Представлен момент рукопашной схватки, что соответствует распространенной версии о кулачном бое Тесея с Минотавром. Борьба бронзовых противников носит «танцевально-театральный» и не лишенный определенной элегантности характер, более типичный для актеров, чем для борцов на поле брани. Опять-таки примечателен образ критского чудища, выражение морды которого поражает отрешенным спокойствием, несмотря на неизбежную кончину. Нет ни тени напряжения и в лице Тесея, выполненного в духе классического канона. В бронзовой группе, как и в вазописи (в том варианте, в котором она представлена в Старом музее), размеры фигур и голов практически одинаковые. Видно, что скульптор стремился избежать уродливо гротескных черт в облике Минотавра, который как-никак являлся существом полубожественного происхождения. В целом, эта пластическая группа вполне вписывается в мифологическую традицию, хотя, как известно, в эпоху эллинизма минотавромахии придавали не столько мистериальный, сколько политически-пропагандистский смысл, усматривая в ней аллегорическое изображение победы того или иного властителя над своими врагами и соперниками.
Минотавр.
Статер.
Ок. 425–360 гг. до Р. Х.
Старый музей.
Берлин
Критский лабиринт.
Статер.
Ок. 350–325 гг. до Р. Х.
Старый музей.
Берлин
В заключение своего несколько затянувшегося рассказа о поисках Минотавра, инициированных гравюрой Пикассо, упомяну о двух статерах из музейного собрания и на этом закончу. Один серебряный статер был отчеканен в Кноссе в эпоху поздней классики (ок. 425–360 гг. до Р. Х.; такова датировка на этикетке, но статер может быть отнесен и к более раннему периоду, когда только начали чеканить монеты на Крите, т. е. где-то около 470 г. до Р. Х.). На его лицевой стороне (аверсе) изображен Минотавр в позе спортивного бегуна. Он похож на хорошо тренированного атлета: мощная мускулатура, широкая грудная клетка. Минотавр бежит слева направо, правая рука и нога высоко приподняты, что создает впечатление быстрой погони за невидимым противником или, напротив, бегства от него. Или это просто бег к неведомой нам цели? На других статерах кажется, что он не бежит, а припадает на правую ногу. Но почему? Если вспомнить краснофигурную амфору, о которой была речь выше, то можно было бы сказать, что изображен Минотавр, уже пораженный Тесеем. Но вряд ли критяне хотели чеканить монеты, прославляющие победы Афин над царством Миноса.

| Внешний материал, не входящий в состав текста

import Summits.QuantumFields.BalabanUV.Beta.GAN24.CombHalfMemberSlavedDivergenceLetters
import Summits.QuantumFields.BalabanUV.Beta.GAN24.CombHalfMemberSlavedDivergenceDrift
import Summits.QuantumFields.BalabanUV.Beta.GAN24.CombHalfMemberSlavedDivergenceDriftSnd
import Summits.QuantumFields.BalabanUV.Beta.GAN24.CombRelSourceHalfCharge
import Summits.QuantumFields.BalabanUV.Beta.GAN24.T2DriftHalfMemberOfLetterRows

/-!
# `BalabanUV.Beta.GAN24.CombSlavedDivRowsOfWardLetters` — binder row G-an2-4 ∕ (CONV-C), TRANSFER-III (the (α-0) chain at row D1's literal of record (III′)), links L8b ∕ L11:
# **THE SLAVED SLOT-DIVERGENCE ROWS OF THE COMB-CHART `ε`-MEMBERS AND OF THEIR DRIFTS — ALL LEVELS, ONE CONSTANT PER FAMILY, ONE RATE, GEOMETRIC DRIFTS — FROM THE
# DISPLAYED TABLE LAWS, THE SOURCE ROWS AND THE S-STEP SLOT LETTER ROWS** — the four row families `Hh₁ Hh₂ Hh₁d Hh₂d` that gan24-formalise-leaf-03 g81's junction W4
# `CombLegRowsOfNaturalWindows.exists_legRows_halfMember_comb_three_of_naturalWindows` DISPLAYS («`Hh₁ … Hh₂d` are leaf-01 g80's (b1)-at-(III′) chain's currency»), i.e. the
# (III′) twin of leaf-03 g69's (E) FILE 4 `SlavedDivRowsOfWardLetters.exists_slavedDivRows_halfMember_three_of_wardLetters`, assembled from MY g80 (b1)-at-(III′) twins
# (G-an2-4 CRUX TEAM (2), leaf prover `b2b-balaban-gan24-formalise-leaf-01`, gen 82; the OWNER gan24-p1 g48's `gen48/README.md` «What is left» §2 names «the slaved divergence
# rows `Hh₁ … Hh₂d` (leaf-01's (b1)-at-(III′) chain)» as leaf-01's first refusal; no existing file touched)

NOT IN PRINT; OUR BOOKKEEPING ([folklore] composition BY NAME — the merge half of the (E) FILE 4's own proof with every chart-(II) supplier replaced by its DISPLAYED (III′) row;
0 `def`, 0 cited facts, 0 `def … : Prop`, 0 sorry).  HONEST FRAMING (cell contract, verbatim): «discharging `BetaPertH` makes Bałaban's UV stability UNCONDITIONAL — a real
constructive-QFT result; it is NOT the continuum limit and NOT the Clay problem.»  HONEST DEPENDENCY (verbatim): «continuum YM on T⁴ ⇐ BetaPertH ∧ nine spine estimates
(0/9 proved); BetaPertH ⇐ (D1) ∧ (D4) ∧ CAP+tail; G-an2-4 gates asym, D1 and NE2/3/4.»

WHAT (generic `d`, `Lc ≥ 1` via `[NeZero Lc]`, ANY record `tabs : SymTables d Lc` with off-diagonal border `hBff hBmm`, every `cE cVH cΛ cE₂ cB Tc`, every `ε` with `|ε| ≤ 1`;
the comb-chart unit member `T̃′♮_n := unitS₂_n (T2RecOf d Lc (GcombSh Lc) (SpureCombOf tabs cE cVH cΛ) tabs.M cE₂ cB Tc tabs.vh₂S tabs.mixFF n)`, its `ε`-half
`y′_n := ½ • (T̃′♮_n + ε • P T̃′♮_n)`, `G′♮_n := unitK_n (GcombSh Lc n)`):
**`exists_slavedDivRows_halfMember_comb_of_wardLetters`** — `∃ δ₃ σ₁ σ₂ σ₁d σ₂d ν₃, 0 < δ₃ ∧ 0 ≤ ν₃ < 1 ∧ (∀ n, LocStencil₂ (fun _ p κ′ u′ ↦ divV (κ₁ u₁ ↦ y′_n κ₁ u₁ κ′ u′) p) σ₁ δ₃)
∧ (∀ n, LocStencil₂ (fun κ u _ p ↦ divV (κ₁ u₁ ↦ y′_n κ u κ₁ u₁) p) σ₂ δ₃) ∧ (∀ n, … (y′_{n+1} − y′_n) … (σ₁d·ν₃^n) δ₃) ∧ (∀ n, … (σ₂d·ν₃^n) δ₃)` — W4's `Hh₁ Hh₂ Hh₁d Hh₂d`
VERBATIM (instantiate `d := 3`) — from EXACTLY these DISPLAYED rows: (a) per level `l` the table laws `hTL l ∕ hTL'' l` of `T̃′_l` in the `[S_l, X_Y] + R_l` shape with
generic letters `S : ℕ → …`, `X`, `R R'' : ℕ → …`, lock constants `cH l ≠ 0` (at (III′) an2's slot-generic `WardLocusQuarticTableSlot.tableLaw_T2RecOf_succ ∕ _zero` shape,
`X Y = diagK (ξ • Σ_{v∈box} legInd ρ (Lc•Y+v))`), with the parities `hC` (commutator word EVEN) and `hR hR''` (residual words ODD); (b) road-P2's two source rows in W4's
spelling — `Hb : ∀ n, LocStencil₂ (b̃′♮_n) Cb δ6` and the one-step Cauchy row `Hbd : ∀ l, LocStencil₂ (b̃′♮_{l+1} − b̃′♮_l) (cb·θb^l) δ6` of the dressed comb-chart source
`b̃′♮_n := (cE₂·Lc^{2(d+1)}) • mmRead (K3OfK G′♮_n S̃′♮_n M̃_n (W2SymOfK G′♮_n S̃′♮_n M̃_n 0 M̃₂,n)) + cB • tabs.vh₂S`; (c) the S-step slot letter rows of MY g80 PART 4′ ∕ 6′ ∕ 6b′
(`CombHalfMemberSlavedDivergenceLetters ∕ Drift ∕ DriftSnd`) on the slaved `e3OfK` summands — `hE : ∀ l, hE₁(l) ∧ hE₂(l)` with ONE `(CE₁, CE₂, δE)` and their one-step drifts
`hEd : ∀ m, hEd₁(m) ∧ hEd₂(m)` with constants `CEd₁·θE^m ∕ CEd₂·θE^m` at `δE'`.  INSIDE, BY NAME: member `0` by MY g80 `CombRelSourceHalfCharge.locStencil₂_unitS₂_T2RecOf_comb`
⨾ the OWNER's `locStencil₂_halfTable` ⨾ leaf-03's `letterRow_fst ∕ snd_of_locStencil₂`; members `l+1` by PART 4′ `slotLetters_halfMember_comb_succ_of_rows`; drifts `l = m+1` by
PART 6′ ∕ 6b′ `slotLetters_halfMember_comb_succ_sub_of_rows ∕ slotLetters_snd_halfMember_comb_succ_sub_of_rows`, `l = 0` by `locStencil₂_diff`; merged by leaf-03 g66's generic
`rows_of_zero_succ ∕ driftRows_of_zero_succ` (`δ₃ := min δ6 (min (min δE δE') δT)`, `ν₃ := max ½ (max θb θE)`) — the (E) FILE 4's text token for token.
WHAT THIS IS NOT.  Rows (a)(b)(c) are DISPLAYED HYPOTHESES — at (E) they are theorems (d1's raw table laws at the pins, p2's F4 `T2RecSourceRows`, p2 g45's
`BlockCommutatorStepLetter{,Drift}`); at (III′) their suppliers are the campaign's (an2's slot-generic table laws at `GcombSh`, road-P2's source-row socket ∕ S′-campaign, a
(III′) twin of p2's S-step letter socket over leaf-02's `KSlotCombChart`) — NOT typed here; asserts NO value of any charge and NO shape of Bałaban's tables beyond the displayed
rows; NOTHING of (Q-L) ∕ (C) ∕ (C)sym ∕ `hcell ∕ hcelld` ∕ one S-∕W-slot row discharged; the (III′) campaign is NOT asked (an2 W-4 l.64553) — zero weight; NEVER «G-an2-4
closed» as (CONV-C); NOT D1, NOT `BetaPertH`, NOT continuum, NOT Clay; not in print.  2026-08-25.
-/

noncomputable section

open Finset
open scoped BigOperators
open Literature.MathematicalPhysics.QuantumFieldTheory
open Literature.MathematicalPhysics.QuantumFieldTheory.Balaban1983to89
open Literature.MathematicalPhysics.QuantumFieldTheory.Balaban1983to89.Beta
open ExpKernelCalculus (MKer comp)
open OneStepResolventKernel (Fib)
open SecondOrderResponse (W2SymOfK)
open BalabanStepJetsSucc (mmRead)
open BalabanStepW2 (K3OfK M2Of)
open KernelWard (divV)
open AffineAveraging (box toSite)
open BalabanCompositeJets (LocStencil₂ LocStencil₂.nonneg)
open Summit.QuantumFields.BalabanUV.Beta.TameKernelCalculus (trK)
open Summit.QuantumFields.BalabanUV.Beta.BorderedHessian (sgnK)
open Summit.QuantumFields.BalabanUV.Beta.HessKerDressedUnits (unitK unitS)
open Summit.QuantumFields.BalabanUV.Beta.SecondOrderUnits (unitM unitS₂ unitM₂)
open Summit.QuantumFields.BalabanUV.Beta.SpineRooted (T2RecOf e3OfK)
open Summit.QuantumFields.BalabanUV.Beta.SymmetrisedStepJets (SymTables)
open Summit.QuantumFields.BalabanUV.Beta.CombChartStepJets (GcombSh SpureCombOf)
open Summit.QuantumFields.BalabanUV.Beta.GAN24.CombesThomas (sfStep smStep)
open Summit.QuantumFields.BalabanUV.Beta.GAN24.WSlotCauchyOfShapes (locStencil₂_le_mono)
open Summit.QuantumFields.BalabanUV.Beta.GAN24.TableDressingDefect (locStencil₂_diff)
open Summit.QuantumFields.BalabanUV.Beta.GAN24.T2ShapeEvenEnd (locStencil₂_halfTable)
open Summit.QuantumFields.BalabanUV.Beta.GAN24.HalfMemberCellOfDivergences (letterRow_fst_of_locStencil₂ letterRow_snd_of_locStencil₂)
open Summit.QuantumFields.BalabanUV.Beta.GAN24.CombHalfMemberSlavedDivergenceLetters (slotLetters_halfMember_comb_succ_of_rows)
open Summit.QuantumFields.BalabanUV.Beta.GAN24.CombHalfMemberSlavedDivergenceDrift (slotLetters_halfMember_comb_succ_sub_of_rows)
open Summit.QuantumFields.BalabanUV.Beta.GAN24.CombHalfMemberSlavedDivergenceDriftSnd (slotLetters_snd_halfMember_comb_succ_sub_of_rows)
open Summit.QuantumFields.BalabanUV.Beta.GAN24.CombRelSourceHalfCharge (locStencil₂_unitS₂_T2RecOf_comb)
open Summit.QuantumFields.BalabanUV.Beta.GAN24.T2ShapeHalfMemberOfLetterRows (rows_of_zero_succ)
open Summit.QuantumFields.BalabanUV.Beta.GAN24.T2DriftHalfMemberOfLetterRows (driftRows_of_zero_succ fstTab_sub sndTab_sub)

Еще вопрос: можно ли интерпретировать кружочки над головой Минотара как символ звездного неба и намек на имя Астерий, т. е. звездный[14]
? Поскольку изображение Тесея отсутствует, то герменевту остается полный простор для истолкования. Возникает вопрос: а почему, собственно говоря, нет Тесея? Что хотели сказать кноссцы, представляя Минотавра в гордом одиночестве? Напрашивается аналогия с изображениями быкоглавого обитателя критского лабиринта в творчестве Пикассо, склонного идентифицировать себя с этим существом. Какое значение придавали образу Минотавра сами критяне?[15] Здесь на ум приходит следующее соображение: а ведь мы обычно рассматриваем минотавромахию, так сказать, в афинской перспективе. Тесей — герой, победитель Минотавра и тем самым критского царя Миноса, что символизировало торжество Афин над Критом. Но для критян это же было поражением. Не лишено вероятности, что Лабиринт являлся для них не столько жилищем быкоглавого чудища, безжалостно пожиравшего афинских девушек и юношей, сколько местом инициаций, тогда и сам Минотавр приобретает другое значение, он — нечто вроде Стража Порога, устрашавшего тех, кто недостойным образом пытался приобщиться к мистерии. Вспоминая Пикассо с его эстетическим возвеличением Минотавра и полным игнорированием Тесея, можно предположить, что в художнике анамнестически воскрес к жизни критский миф, разумеется, в сильно трансформированном виде. В современном искусстве имеется и «афинская» тенденция, но все же нельзя отрицать, что образ Тесея в XX веке как-то отошел на второй план, тогда как Минотавр приобрел особую привлекательность.В пользу моей гипотезы о критской версии мифа свидетельствует также изображение Лабиринта на реверсе другого серебряного статера из Кносса, датируемого ок. 350–325 гг. до Р. Х. и помещенного в той же витрине в нумизматическом зале Старого музея. Оно отличается изысканным геометризмом, навеянным представлениями о гармонии космоса. Здесь было бы уместно поговорить о квадрате как космологическом символе, но, пожалуй, отложу рассмотрение Лабиринта до лучших времен.